Exercise description:
Return the lines below exactly as they appear, please, starting with the first and ending with the one that contains "ANNEALED Poisson–Voronoi separating".
(Extracted material begins)
import Literature.Probability.Percolation.VoronoiColourSymmetry
import Literature.Probability.RandomPlanarGeometry.ConformalRectangleInsertMark
import Summits.CriticalPhenomena.CardyFormulaZ2.Theorems.CardyFlipRussoTargetStubVoronoiBoundarySumDuality
import HarnessLib

/-!
# Stub `stub_voronoiBoundarySum` of line `Sketch` (crux `Target`, stmt-CriticalPhenomena-6431)

The second half of the Claim-23 estimate of Bollobás–Riordan (*Percolation* (2006), Ch. 7,
p. 201: "`f_δ¹(z_δ) + f_δ²(z_δ) = 1 − o(1)`") for the ANNEALED Poisson–Voronoi separating
probabilities `fʲ = voronoiSepProb (PB.prod PW) (forgetLast R₀) δ j` (paths in `closure Ω`, closed
colours), in ∀-sequence form, FROM Tassion's one-arm estimate F1 (`VoronoiAnnealedOneArm`) AND the
exclusion half of continuum colour duality (the second hypothesis = the fact stub
`stub_voronoiExclusion` of the line, v8.2): for a point `z` of the open arc `Aᵢ` of the 3-marked
domain `D = forgetLast R₀` and points `z_δ → z` of `Ω`, `f^{i+1}(z_δ) + f^{i+2}(z_δ) → 1`.

Proof (the dossier's plan).  Split `Aᵢ` at `z = boundary u` and let `R = (Ω; z, Pᵢ₊₁, Pᵢ₊₂, Pᵢ)`
be the re-marked conformal rectangle (`MarkedDomain.exists_insertMark`: arcs `R.arc 0 = [z, Pᵢ₊₁]`,
`R.arc 1 = Aᵢ₊₁`, `R.arc 2 = Aᵢ₊₂`, `R.arc 3 = [Pᵢ, z]`).  The arcs `Aᵢ₊₁ ∪ Aᵢ₊₂` stay at distance
`≥ r > 0` from `z`; F1 gives `ε` with `P[N] ≤ β/8` eventually, `N` = "a black arm from `B̄(z, ε)`
to `{dist · z ≥ r}`", and `closure Ω` is uniformly locally path connected
(`exists_joinedIn_closure_ball`), so `z_δ` is joined to `z` inside `closure Ω ∩ B(z, ε)` once
`δ` is small.  Then, deterministically and exactly as at a corner
(`corner_crossing_imp` / `corner_sepEvent_imp`, interlacing lemma
`ConformalRectangle.inter_nonempty_of_interlaced`):
`E^{i+1}(z_δ) Δ H₁ ⊆ N` and `E^{i+2}(z_δ) Δ H₂ ⊆ N`, where `H₁` = black crossing
`R.arc 0 ↔ R.arc 2` and `H₂` = black crossing `R.arc 1 ↔ R.arc 3` of `closure Ω`
(`bsum_sepEvent_imp_crossing₀₂`, `bsum_crossing₀₂_imp_sepEvent`, `bsum_sepEvent_imp_crossing₁₃`,
`bsum_crossing₁₃_imp_sepEvent`).  By colour symmetry
(`IsPoissonPointProcess.measureReal_voronoiCrossing_swap`) `P[H₂] = P[H₂ʷ]` with `H₂ʷ` the WHITE
crossing `R.arc 1 ↔ R.arc 3`, and by the landed duality identity
(`measureReal_voronoiCrossing_add_whiteCrossing`) `P[H₁] + P[H₂ʷ] = 1 + P[H₁ ∩ H₂ʷ]`; the
exclusion hypothesis applied to `R` says `P[H₁ ∩ H₂ʷ] → 0`.  Hence
`|f^{i+1}(z_δ) + f^{i+2}(z_δ) - 1| ≤ 2 P[N] + P[H₁ ∩ H₂ʷ] < β` eventually.
-/

noncomputable section

namespace Summit.CriticalPhenomena.CardyFormulaZ2.Theorems.CardyFlipRussoTarget

open MeasureTheory Filter Set Metric
open scoped Topology
open Literature.Analysis.FunctionSpaces
open Literature.Probability.RandomPlanarGeometry
open Literature.Probability.RandomPlanarGeometry.MarkedDomain (forgetLast)
open Literature.Probability.LatticeModels
open Literature.Probability.Percolation
open Literature.Topology.PlaneTopology

/-! ### The four deterministic inclusions in the re-marked rectangle -/

section Deterministic

variable {D : MarkedDomain 3} {R : ConformalRectangle} {j : Fin 3} {δ ε ρ : ℝ} {z z' : ℂ}
  {B W : Set ℂ}

/-- A join along a boundary arc of `R` missed by a path `γ` is a join in `closure Ω` off `γ`. -/
theorem bsum_joinedIn_arc_diff (hcar : R.carrier = D.carrier) (k : Fin 4) {x y a b : ℂ}
    (hx : x ∈ R.arc k) (hy : y ∈ R.arc k) (γ : Path a b) (hmiss : ¬ ∃ t, γ t ∈ R.arc k) :
    JoinedIn (closure D.carrier \ range γ) x y := by
  refine (R.joinedIn_arc k hx hy).mono fun q hq => ⟨?_, ?_⟩
  · rw [← hcar]
    exact frontier_subset_closure (R.arc_subset_frontier k hq)
  · rintro ⟨s, rfl⟩
    exact hmiss ⟨s, hq⟩

/-- **`Eʲ(z') ⊆ H₁ ∪ N`.**  In the re-marked rectangle `R` (`R.arc 1 = Aⱼ`, `R.arc 2 = Aⱼ₊₁`,
`z ∈ R.arc 0`, `R.arc 2` `ρ`-far from `z`), if `z'` is joined to `z` inside
`closure Ω ∩ B(z, ε)`, a black `Aⱼ₊₁`–`Aⱼ₊₂` path `γ` cutting `z'` from `Aⱼ` either meets
`R.arc 0` — its initial piece is a black crossing `R.arc 0 ↔ R.arc 2` — or contains a black arm at
`z`; for if it missed both `R.arc 0` and `B(z, ε)`, the arc `R.arc 0` run from `z` to
`R.pt 1 ∈ Aⱼ`, prefixed by the join of `z'` to `z`, would join `z'` to `Aⱼ` off `γ`. -/
theorem bsum_sepEvent_imp_crossing₀₂ (hcar : R.carrier = D.carrier) (h1 : R.arc 1 = D.arc j)
    (h2 : R.arc 2 = D.arc (j + 1)) (hz0 : z ∈ R.arc 0) (hfar : ∀ x ∈ R.arc 2, ρ ≤ dist x z)
    (hτ : JoinedIn (closure D.carrier ∩ ball z ε) z z') (hE : voronoiSepEvent D δ j z' B W) :
    voronoiCrossing R.carrier (R.arc 0) (R.arc 2) δ B W ∨
      ∃ (a b : ℂ) (γ : Path a b), dist a z ≤ ε ∧ ρ ≤ dist b z ∧
        ∀ t, (γ t : ℂ) / (δ : ℂ) ∈ blackRegion B W := by
  obtain ⟨x, hx, y, -, γ, hγ, hcut⟩ := hE
  have hx2 : x ∈ R.arc 2 := by rw [h2]; exact hx
  by_cases h0 : ∃ t, γ t ∈ R.arc 0
  · -- the initial piece of `γ`, from `x ∈ R.arc 2` to a point of `R.arc 0`, is a crossing
    obtain ⟨t, ht⟩ := h0
    obtain ⟨a, b, γ', ha, hb, hsub⟩ := exists_subpath γ t 0
    have hJ : JoinedIn (closure R.carrier ∩ {w | w / (δ : ℂ) ∈ blackRegion B W}) a b := by
      refine ⟨γ', fun s => ?_⟩
      obtain ⟨u, hu⟩ := hsub ⟨s, rfl⟩
      rw [← hu, hcar]
      exact hγ u
    rw [ha, hb, γ.source] at hJ
    exact Or.inl ⟨γ t, ht, x, hx2, hJ⟩
  by_cases hnear : ∃ t, γ t ∈ ball z ε
  · -- a black arm at `z`: `γ` reversed, from the ball back to `x ∈ R.arc 2`
    obtain ⟨t, ht⟩ := hnear
    refine Or.inr (corner_arm_of_mem_ball γ.symm (fun s => ?_) (t := unitInterval.symm t) ?_
      (hfar x hx2))
    · rw [Path.symm_apply]
      exact (hγ _).2
    · show γ (unitInterval.symm (unitInterval.symm t)) ∈ ball z ε
      rwa [unitInterval.symm_symm]
  -- otherwise `z'` is joined to `R.pt 1 ∈ Aⱼ` off `γ`: contradiction with the cut
  exfalso
  have h01 : JoinedIn (closure D.carrier \ range γ) z' (R.pt 1) :=
    (joinedIn_diff_of_forall_notMem_ball γ hnear hτ).symm.trans
      (bsum_joinedIn_arc_diff hcar 0 hz0 (R.pt_succ_mem_arc 0) γ h0)
  exact hcut.2 (R.pt 1) (by rw [← h1]; exact R.pt_mem_arc_self 1) h01

/-- **`H₁ ⊆ Eʲ(z') ∪ N`.**  Under the same bookkeeping (and `R.arc 0 ⊆ Aⱼ₊₂`, `z ∈ R.arc 3`), a
black crossing of `closure Ω` from `R.arc 0` to `R.arc 2` either contains a black arm at `z` or,
reversed, is a black `Aⱼ₊₁`–`Aⱼ₊₂` path cutting `z'` from `Aⱼ = R.arc 1`: a join of `z'` to
`R.arc 1` off it, prefixed by the join of `z ∈ R.arc 3` to `z'`, would contradict the interlacing
lemma. -/
theorem bsum_crossing₀₂_imp_sepEvent (hcar : R.carrier = D.carrier) (h1 : R.arc 1 = D.arc j)
    (h2 : R.arc 2 = D.arc (j + 1)) (h0 : R.arc 0 ⊆ D.arc (j + 2)) (hz3 : z ∈ R.arc 3)
    (hfar : ∀ x ∈ R.arc 2, ρ ≤ dist x z) (hτ : JoinedIn (closure D.carrier ∩ ball z ε) z z')
    (hV : voronoiCrossing R.carrier (R.arc 0) (R.arc 2) δ B W) :
    voronoiSepEvent D δ j z' B W ∨
      ∃ (a b : ℂ) (γ : Path a b), dist a z ≤ ε ∧ ρ ≤ dist b z ∧
        ∀ t, (γ t : ℂ) / (δ : ℂ) ∈ blackRegion B W := by
  obtain ⟨p, hp, q, hq, hJ⟩ := hV
  have hcl : closure R.carrier = closure D.carrier := by rw [hcar]
  have hγm : ∀ t, hJ.somePath t ∈ closure D.carrier ∩ {w | w / (δ : ℂ) ∈ blackRegion B W} :=
    fun t => hcl ▸ hJ.somePath_mem t
  by_cases hnear : ∃ t, hJ.somePath t ∈ ball z ε
  · obtain ⟨t, ht⟩ := hnear
    exact Or.inr (corner_arm_of_mem_ball hJ.somePath (fun t => (hγm t).2) ht (hfar q hq))
  set γ : Path q p := hJ.somePath.symm with hγdef
  have hγ : ∀ t, γ t ∈ closure D.carrier ∩ {w | w / (δ : ℂ) ∈ blackRegion B W} := fun t => by
    rw [hγdef, Path.symm_apply]
    exact hγm _
  have hnear' : ¬ ∃ t, γ t ∈ ball z ε := by
    rintro ⟨t, ht⟩
    rw [hγdef, Path.symm_apply] at ht
    exact hnear ⟨_, ht⟩
  refine Or.inl ⟨q, by rw [← h2]; exact hq, p, h0 hp, γ, hγ, ?_, ?_⟩
  · -- `z'`, the endpoint of the join, lies in the ball missed by `γ`
    rintro ⟨t, ht⟩
    exact hnear' ⟨t, by rw [ht]; exact hτ.target_mem.2⟩
  · -- no point of `Aⱼ = R.arc 1` is joined to `z'` off `γ` (interlacing)
    intro a ha hσ
    have hza : JoinedIn (closure D.carrier \ range γ) z a :=
      (joinedIn_diff_of_forall_notMem_ball γ hnear' hτ).trans hσ
    have hLsub : range hza.somePath ⊆ closure D.carrier \ range γ := by
      rintro _ ⟨s, rfl⟩
      exact hza.somePath_mem s
    obtain ⟨w, hwK, hwL⟩ := ConformalRectangle.inter_nonempty_of_interlaced R
      (isCompact_range γ.continuous) (isConnected_range γ.continuous).isPreconnected
      (fun _ ⟨t, ht⟩ => ht ▸ hcl ▸ (hγ t).1) ⟨p, ⟨1, γ.target⟩, hp⟩ ⟨q, ⟨0, γ.source⟩, hq⟩
      (isCompact_range hza.somePath.continuous)
      (isConnected_range hza.somePath.continuous).isPreconnected
      (fun w hw => hcl ▸ (hLsub hw).1)
      ⟨a, ⟨1, hza.somePath.target⟩, by rw [h1]; exact ha⟩ ⟨z, ⟨0, hza.somePath.source⟩, hz3⟩
    exact (hLsub hwL).2 hwK

/-- **`Eᵏ(z') ⊆ H₂ ∪ N`.**  In the re-marked rectangle `R` (`R.arc 1 = Aₖ₊₂`, `R.arc 2 = Aₖ`,
`z ∈ R.arc 3`, `R.arc 1` `ρ`-far from `z`), a black `Aₖ₊₁`–`Aₖ₊₂` path `γ` cutting `z'` from `Aₖ`
either meets `R.arc 3` — its final piece is a black crossing `R.arc 1 ↔ R.arc 3` — or contains a
black arm at `z`; for if it missed both `R.arc 3` and `B(z, ε)`, the arc `R.arc 3` run back from
`z` to `R.pt 3 ∈ Aₖ`, prefixed by the join of `z'` to `z`, would join `z'` to `Aₖ` off `γ`. -/
theorem bsum_sepEvent_imp_crossing₁₃ (hcar : R.carrier = D.carrier) (h1 : R.arc 1 = D.arc (j + 2))
    (h2 : R.arc 2 = D.arc j) (hz3 : z ∈ R.arc 3) (hfar : ∀ x ∈ R.arc 1, ρ ≤ dist x z)
    (hτ : JoinedIn (closure D.carrier ∩ ball z ε) z z') (hE : voronoiSepEvent D δ j z' B W) :
    voronoiCrossing R.carrier (R.arc 1) (R.arc 3) δ B W ∨
      ∃ (a b : ℂ) (γ : Path a b), dist a z ≤ ε ∧ ρ ≤ dist b z ∧
        ∀ t, (γ t : ℂ) / (δ : ℂ) ∈ blackRegion B W := by
  obtain ⟨x, -, y, hy, γ, hγ, hcut⟩ := hE
  have hy1 : y ∈ R.arc 1 := by rw [h1]; exact hy
  by_cases h3 : ∃ t, γ t ∈ R.arc 3
  · -- the final piece of `γ`, from a point of `R.arc 3` to `y ∈ R.arc 1`, is a crossing
    obtain ⟨t, ht⟩ := h3
    obtain ⟨a, b, γ', ha, hb, hsub⟩ := exists_subpath γ 1 t
    have hJ : JoinedIn (closure R.carrier ∩ {w | w / (δ : ℂ) ∈ blackRegion B W}) a b := by
      refine ⟨γ', fun s => ?_⟩
      obtain ⟨u, hu⟩ := hsub ⟨s, rfl⟩
      rw [← hu, hcar]
      exact hγ u
    rw [ha, hb, γ.target] at hJ
    exact Or.inl ⟨y, hy1, γ t, ht, hJ⟩
  by_cases hnear : ∃ t, γ t ∈ ball z ε
  · obtain ⟨t, ht⟩ := hnear
    exact Or.inr (corner_arm_of_mem_ball γ (fun s => (hγ s).2) ht (hfar y hy1))
  -- otherwise `z'` is joined to `R.pt 3 ∈ Aₖ` off `γ`: contradiction with the cut
  exfalso
  have h33 : JoinedIn (closure D.carrier \ range γ) z' (R.pt 3) :=
    (joinedIn_diff_of_forall_notMem_ball γ hnear hτ).symm.trans
      (bsum_joinedIn_arc_diff hcar 3 hz3 (R.pt_mem_arc_self 3) γ h3)
  exact hcut.2 (R.pt 3) (by rw [← h2]; exact R.pt_succ_mem_arc 2) h33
(Extracted material ends)
Solution below:
import Literature.Probability.Percolation.VoronoiColourSymmetry
import Literature.Probability.RandomPlanarGeometry.ConformalRectangleInsertMark
import Summits.CriticalPhenomena.CardyFormulaZ2.Theorems.CardyFlipRussoTargetStubVoronoiBoundarySumDuality
import HarnessLib

/-!
# Stub `stub_voronoiBoundarySum` of line `Sketch` (crux `Target`, stmt-CriticalPhenomena-6431)

The second half of the Claim-23 estimate of Bollobás–Riordan (*Percolation* (2006), Ch. 7,
p. 201: "`f_δ¹(z_δ) + f_δ²(z_δ) = 1 − o(1)`") for the ANNEALED Poisson–Voronoi separating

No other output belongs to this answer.